Measurabl’s Data Manager module automates data acquisition from utility providers, building management systems, and property level sources. The platform establishes connections to utility companies and other data sources that push information automatically rather than requiring manual entry or spreadsheet uploads. Machine learning driven quality checks validate incoming data against expected ranges, historical patterns, and portfolio level benchmarks, flagging anomalies before they reach reporting outputs. For properties where automated utility connections are not available, the platform supports manual entry with validation rules that catch common errors. This hybrid approach ensures comprehensive coverage even for properties in regions where utility data automation is not yet standard.
What is Measurabl Navigate and how does it support net zero planning?
Measurabl Navigate is a module that guides customers on their journey to net zero by modeling pathways, quantifying the financial returns of sustainability investments, and benchmarking progress against portfolio targets. Unlike the backward looking compliance reporting in other modules, Navigate is forward looking: it helps investment managers evaluate which capital expenditure decisions (energy efficiency retrofits, renewable energy installations, building electrification) will deliver the best combination of carbon reduction and financial return. The module provides scenario modeling so firms can compare different pathways to net zero based on cost, timeline, and impact. For firms that have set public net zero commitments or face investor pressure to demonstrate credible decarbonization plans, Navigate provides the analytical framework to move from aspiration to actionable strategy.
How does Measurabl’s market position compare to competitors like Deepki?

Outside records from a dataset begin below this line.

import Summits.QuantumFields.YangMills.Theorems.BalabanUVNodesN15CurvedGluingCubeSmoothCutDressedRemainderDefect
import Summits.QuantumFields.YangMills.Theorems.BalabanUVNodesN15CurvedGluingSmoothCutDressedGlued
import HarnessLib

/-!
# Route «BalabanUVNodes» (cluster K4 «SpineRates»), Track-A DAG node N15 = NE2, BACKGROUND LAYER — THE TWO-GRID η-DEFECT OF THE GLUED LIVE-BACKGROUND PROPAGATOR FROM DRESSED SMOOTH-CUT
# CUBES: file 32's two-grid gluing-with-defects run on the FAMILIES `X_□, X′_□` at both lattice spacings, every per-cube row and defect supplied BY NAME (files 34∕35 cut letters∕defect, 38∕39
# remainder rows∕defect, 33 tails∕defect) — `𝔇(𝒢′, 𝒢) ≤ C·e^{−(ρ₃−2σ)d}` with `C` file 32's constant at the lineage's letters (the companion of file 44's one-grid decay + inverse)

Cell `pub-ymgap`, seat `pub-ymgap-dag-n15-w3` (WIDTH SEAT 3∕3 on node N15, director-ym №197 ∕ HUMAN RULING D-0149; plan `W-SEAT-START-LIST.md` §n15 item 3 «LG-vector + background layers at
GENERAL small-field U» — forty-fifth piece).  `bears_on: R4∕N15 · K3⁸ SpineGivenEndpointR13SepCoPHV (stmt-QuantumFields-27366; K3⁷ 20544 aside — KEY MAP v2)`.  Filed `--kind proof --supports
stmt-QuantumFields-27366 --as helper` — COUNT-NEUTRAL.  Theorems only; 0 `sorry`.  Imports BY NAME file 39 `…SmoothCutDressedRemainderDefect` (through it 35∕34∕31 and dag-n15-w4's rows) and
file 44 `…SmoothCutDressedGlued` (through it 38, 33 `…CubeDressedTail`, 32 `…CubeDefectGluing`; `weight_mul_exp_rate_mono`); nothing in the tree is modified.

WHAT.  As in file 44 at both grids (cubes `k : K` paired across `π`: `N_k, N′_k`, cuts `χ_k, χ′_k`, bumps, input cuts, ONE reach `S_k`, partitions `h_k, h′_k` with a common block reading `hb_k`),
the perturbations `V̂, V̂′` (letter `R`, fit `o`), local parts `W, W′`, flat nonlocal summands `N_L, N_L′`; `𝒢, 𝒢′` the glued operators with defects.  ★★★ `hasMaj_idef_glueInv_smoothCutDressed`:
file 32 `hasMaj_idef_glued_of_cutRows_defect` fed by file 34 (`hGc, hGc′` via `mulOp_comp_smoothCutDressed`), file 35 ★★★ `hasMaj_idef_smoothCutDressed_loc₂` (`hDGc`), file 38 (`hK, hK′`),
file 39 ★★★ `hasMaj_idef_commOp_cubeOp_smoothCutDressed_in` (`hDK`), file 33 (`hE, hE′` and ★★ `hasMaj_idef_dressedTail_out` = `hDE`, with the pair letters of files 23∕24 BY NAME), every
row weakened to the common rate `ρ₃`; constants: `β̄′ = β̄(1 − β̄Rc_r²)⁻¹`, `θ₀` (file 38), `ε̄ = ε₀(1 − β̄Rc_r²)⁻¹`, `m = A_D(β̄, m̄)`, `r = r₀` (file 39), `r_E` (file 33), partition fit `oo`.
What stays DISPLAYED: exactly file 44's list at both grids plus the two-grid defects of the cut rows (`m₀, m₁`), of the tail rows (`r_F`), of the `W`-rows (`r_W`), of `[N_L, M_h]` (`r_N`), of
`V̂` (`o`), the bumps' and partitions' fits — all located (dag-n15-a's images geometry ∕ dag-n15-c's FILES 67–71 ∕ the species' `EtaRateIneq342` faces).

HONEST FRAMING ∕ LIMITS.  Composition of LANDED theorems over DISPLAYED rows — the operator-level content of NE2's two-grid comparison as a CONDITIONAL statement on model carriers; nothing
of [B5]∕[B6]∕[B9] asserted ((2.133)–(2.136) p.247, (3.62)–(3.65) pp.402–403, Thm 3.14 pp.426–427 = SHAPES ∕ MECHANISM ∕ TEMPLATE); at a genuine non-abelian `U` every row is MODEL-LEVEL until
the transporter letters inhabit `V̂`.  NE2⁺ NOT PRINTED, NOT proved; N15 NOT discharged; counts of record UNMOVED (typed 28∕28 · discharged 5∕27); one finite 𝕋⁴ at fixed ε — NOT infinite
volume, NOT OS on ℝ⁴, NOT a mass gap, NOT Clay; R4 closes the conditional finite-𝕋⁴ rung `BalabanLadder.UV` only.
-/

set_option autoImplicit false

Measurabl and Deepki are the two leading platforms in CRE ESG technology, with geographic concentration being the primary differentiator. Measurabl has stronger market share in North America and global institutional markets, while Deepki holds stronger positioning in European markets where SFDR compliance has been mandatory longer. Measurabl’s deployment across 18 billion square feet and adoption by 37 percent of top asset managers gives it scale advantages in network effects and framework relationships. Deepki offers strong European regulatory expertise and has grown rapidly with EU sustainability requirements. For global firms operating across both markets, Measurabl’s broader geographic coverage (93 countries) may provide advantages, while firms concentrated in European markets may find Deepki’s regulatory depth more immediately relevant.

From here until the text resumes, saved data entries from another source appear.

import Summits.QuantumFields.YangMills.Theorems.FlatTubeReductionRateMarginsR
import Summits.QuantumFields.YangMills.Theorems.LuscherReductionTwistedTraceScalingBTProfileBudget
import HarnessLib

/-!
# SCHEDULE «R», part 3: the TAIL BUDGET of the dressed (B-T) brick — all eight hypotheses of `…DressedTauBudget.dressedTau_le` eventually, with `t = R = β^{-1/2}ℓ`, `α = β^{-1/2}ℓ²/(2L²)`,
# `R₁ = 5β^{-1/2}ℓ²`, `ε = β⁻¹`, `ρ = ε/3`, `P₀ = 13δ`, `κ₂ = β⁻¹`
# (route `FlatTubeReduction`, crux K1 `NearFlatRatioLaw` stmt-QuantumFields-24720; seat `ym-line-ftr-p1` g16; R2b1 RECORD rung — no summit statement is proved here)

WHY (memo `Cruxes/NearFlatRatioLaw/Lines/ratepack-v5-nearpair-g16.md` §2).  At fibre radius `β^{-1/2}ℓ` the tail prefactor is `e^{M₀} ≤ e^{K·log²β}` (lane A's `eventually_btM0_le_B`), the
off-diagonal tail factor is `e^{3Bα²} = e^{3log⁴β/(4L)}`, and the defect floors of `…RateMarginsR` give `e^{−βm_nt} ≤ e^{−(9/4)log⁴β}`, `e^{−βm_far} ≤ e^{−log⁴β/(192L)}`; the
magnetic remainder `β·stepActionErr t σ ≤ 1` eventually.  Everything is then `exp(K'log²β − q·log⁴β) ≤ C(β⁻¹)^m` (lane A's `eventually_exp_logsq_sub_logpow4_le`) against the polynomial
floors `budget_rhs_ge/ge'` of the right-hand sides.
* `eventually_beta_step_le_one_R`; ★★ `eventually_dressed_budget_R`.
HONEST FRAMING: real-analysis bookkeeping for a stub of the CONDITIONAL reduction route R2b1; femto rung R2b1 (RECORD label); not infinite volume, not a gap, not Clay.  No defs, no named
facts, no `sorry`.
-/

set_option autoImplicit false

noncomputable section

open MeasureTheory Filter Topology Real
open scoped BigOperators
open Literature.MathematicalPhysics.QuantumFieldTheory
open Literature.MathematicalPhysics.QuantumLattice

namespace Summit.QuantumFields.YangMills.Theorems.FemtoTransferGap.TwoLattice.ConstTube

open Summit.QuantumFields.YangMills.Theorems.FemtoTransferGap
open Summit.QuantumFields.YangMills.Theorems.FemtoTransferGap.TwoLattice
open Summit.QuantumFields.YangMills.Theorems.FemtoTransferGap.TwoLattice.Avg
open Summit.QuantumFields.YangMills.Theorems.FemtoTransferGap.TwoLattice.Cov

variable {L : ℕ} [NeZero L]

/-! ## §1 The magnetic remainder at radius `β^{-1/2}ℓ` -/

/-- ★ Eventually `β·stepActionErr (ℓx) σ ≤ 1` at the rate window (`β(ℓx)² = ℓ²`: `N_pl(1728ℓ²√σ + 29376ℓ³x + 700569ℓ⁴x²) → 0`). [folklore] -/
theorem eventually_beta_step_le_one_R {D : ℝ} (hD : 1 ≤ D) :
    ∀ᶠ β : ℝ in atTop, β * stepActionErr (L := L) (btLog β * powScale (1 / 2) β) ((L : ℝ) ^ 3 * (12 * (D * recordDelta1 L (1 / 6) β) ^ 4)) ≤ 1 := by
  have hNpl : (0 : ℝ) ≤ (Fintype.card (Plaquette 3 L) : ℝ) := Nat.cast_nonneg _
  -- the envelope `N_pl(1728·4L²·δ²ℓ² + (29376 + 700569)·xℓ⁴)` tends to `0`
  have hδt : Tendsto (fun β : ℝ => D * recordDelta1 L (1 / 6) β) atTop (𝓝 0) := by
    simpa using (tendsto_recordDelta1 (L := L) (show (0 : ℝ) < 1 / 6 by norm_num)).const_mul D
  have t1 : Tendsto (fun β : ℝ => (D * recordDelta1 L (1 / 6) β) ^ 2 * btLog β ^ 2) atTop (𝓝 0) := by
    -- `δ²ℓ² = (14D/|Site|)²·β^{-1/3}ℓ²`
    have hN : (0 : ℝ) < (Fintype.card (Site 3 L) : ℝ) := by exact_mod_cast Fintype.card_pos
    have h := (tendsto_powScale_mul_btLog_pow (show (0 : ℝ) < 1 / 3 by norm_num) 2).const_mul ((14 * D / (Fintype.card (Site 3 L) : ℝ)) ^ 2)
    rw [mul_zero] at h
    refine h.congr' ?_
    filter_upwards [eventually_ge_atTop (1 : ℝ)] with β hβ1
    have hβ0 : 0 ≤ β := by linarith
    have e16 : powScale (1 / 6) β ^ 2 = powScale (1 / 3) β := by
      rw [powScale_eq hβ1, powScale_eq hβ1, ← Real.rpow_mul_natCast hβ0]; norm_num
    unfold recordDelta1
    rw [show D * (14 * powScale (1 / 6) β / (Fintype.card (Site 3 L) : ℝ)) = (14 * D / (Fintype.card (Site 3 L) : ℝ)) * powScale (1 / 6) β by ring, mul_pow, e16]
    ring
  have t2 := tendsto_powScale_mul_btLog_pow (show (0 : ℝ) < 1 / 2 by norm_num) 4
  have t : Tendsto (fun β : ℝ => (Fintype.card (Plaquette 3 L) : ℝ) * (1728 * (4 * (L : ℝ) ^ 2) * ((D * recordDelta1 L (1 / 6) β) ^ 2 * btLog β ^ 2) +
      (29376 + 700569) * (powScale (1 / 2) β * btLog β ^ 4))) atTop (𝓝 0) := by
    have := ((t1.const_mul (1728 * (4 * (L : ℝ) ^ 2))).add (t2.const_mul (29376 + 700569))).const_mul (Fintype.card (Plaquette 3 L) : ℝ)
    simpa using this
  filter_upwards [eventually_scheduleR_facts (L := L) hD, t.eventually (eventually_le_nhds one_pos)] with β h ht
  obtain ⟨hβ1, -, hℓ1, hδ0, -, -, hx0, hx1, hβx, -, -, -, -, -, -, -, -, -, hsσ, -⟩ := h
  set x := powScale (1 / 2) β
  set δ := D * recordDelta1 L (1 / 6) β
  set ℓ := btLog β
  have hℓ0 : 0 ≤ ℓ := by linarith
  unfold stepActionErr
  have e : β * ((Fintype.card (Plaquette 3 L) : ℝ) * (1728 * (ℓ * x) ^ 2 * Real.sqrt ((L : ℝ) ^ 3 * (12 * δ ^ 4)) + 29376 * (ℓ * x) ^ 3 + 700569 * (ℓ * x) ^ 4)) =
      (Fintype.card (Plaquette 3 L) : ℝ) * (1728 * ℓ ^ 2 * Real.sqrt ((L : ℝ) ^ 3 * (12 * δ ^ 4)) + 29376 * ℓ ^ 3 * x + 700569 * ℓ ^ 4 * x ^ 2) * (β * x ^ 2) := by ring
  rw [e, hβx, mul_one]
  have hx2 : x ^ 2 ≤ x := by nlinarith
  have hl34 : ℓ ^ 3 ≤ ℓ ^ 4 := pow_le_pow_right₀ hℓ1 (by norm_num)
  have a1 : 1728 * ℓ ^ 2 * Real.sqrt ((L : ℝ) ^ 3 * (12 * δ ^ 4)) ≤ 1728 * (4 * (L : ℝ) ^ 2) * (δ ^ 2 * ℓ ^ 2) := by nlinarith [hsσ, sq_nonneg ℓ]
  have a2 : 29376 * ℓ ^ 3 * x ≤ 29376 * (x * ℓ ^ 4) := by nlinarith [mul_le_mul_of_nonneg_left hl34 hx0.le]
  have a3 : 700569 * ℓ ^ 4 * x ^ 2 ≤ 700569 * (x * ℓ ^ 4) := by nlinarith [mul_le_mul_of_nonneg_left hx2 (by positivity : (0 : ℝ) ≤ ℓ ^ 4)]
  calc (Fintype.card (Plaquette 3 L) : ℝ) * (1728 * ℓ ^ 2 * Real.sqrt ((L : ℝ) ^ 3 * (12 * δ ^ 4)) + 29376 * ℓ ^ 3 * x + 700569 * ℓ ^ 4 * x ^ 2)
      ≤ (Fintype.card (Plaquette 3 L) : ℝ) * (1728 * (4 * (L : ℝ) ^ 2) * (δ ^ 2 * ℓ ^ 2) + (29376 + 700569) * (x * ℓ ^ 4)) :=
        mul_le_mul_of_nonneg_left (by linarith) hNpl
    _ ≤ 1 := ht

What is the typical ROI timeline for implementing Measurabl?
ROI from Measurabl typically materializes through multiple channels over the first 12 to 18 months. Immediate returns come from reduced analyst time in data compilation and reporting preparation, which firms often measure in person weeks per annual reporting cycle. Medium term returns come from improved GRESB scores that influence LP allocation decisions (GRESB participants with higher scores report better capital raising outcomes). Longer term returns come from access to green financing products that offer 10 to 25 basis points of spread reduction for certified buildings, and from compliance with mandatory disclosure requirements that avoid regulatory penalties. For a firm managing a $2 billion portfolio, even a single basis point advantage in financing terms represents $200,000 annually in debt service savings.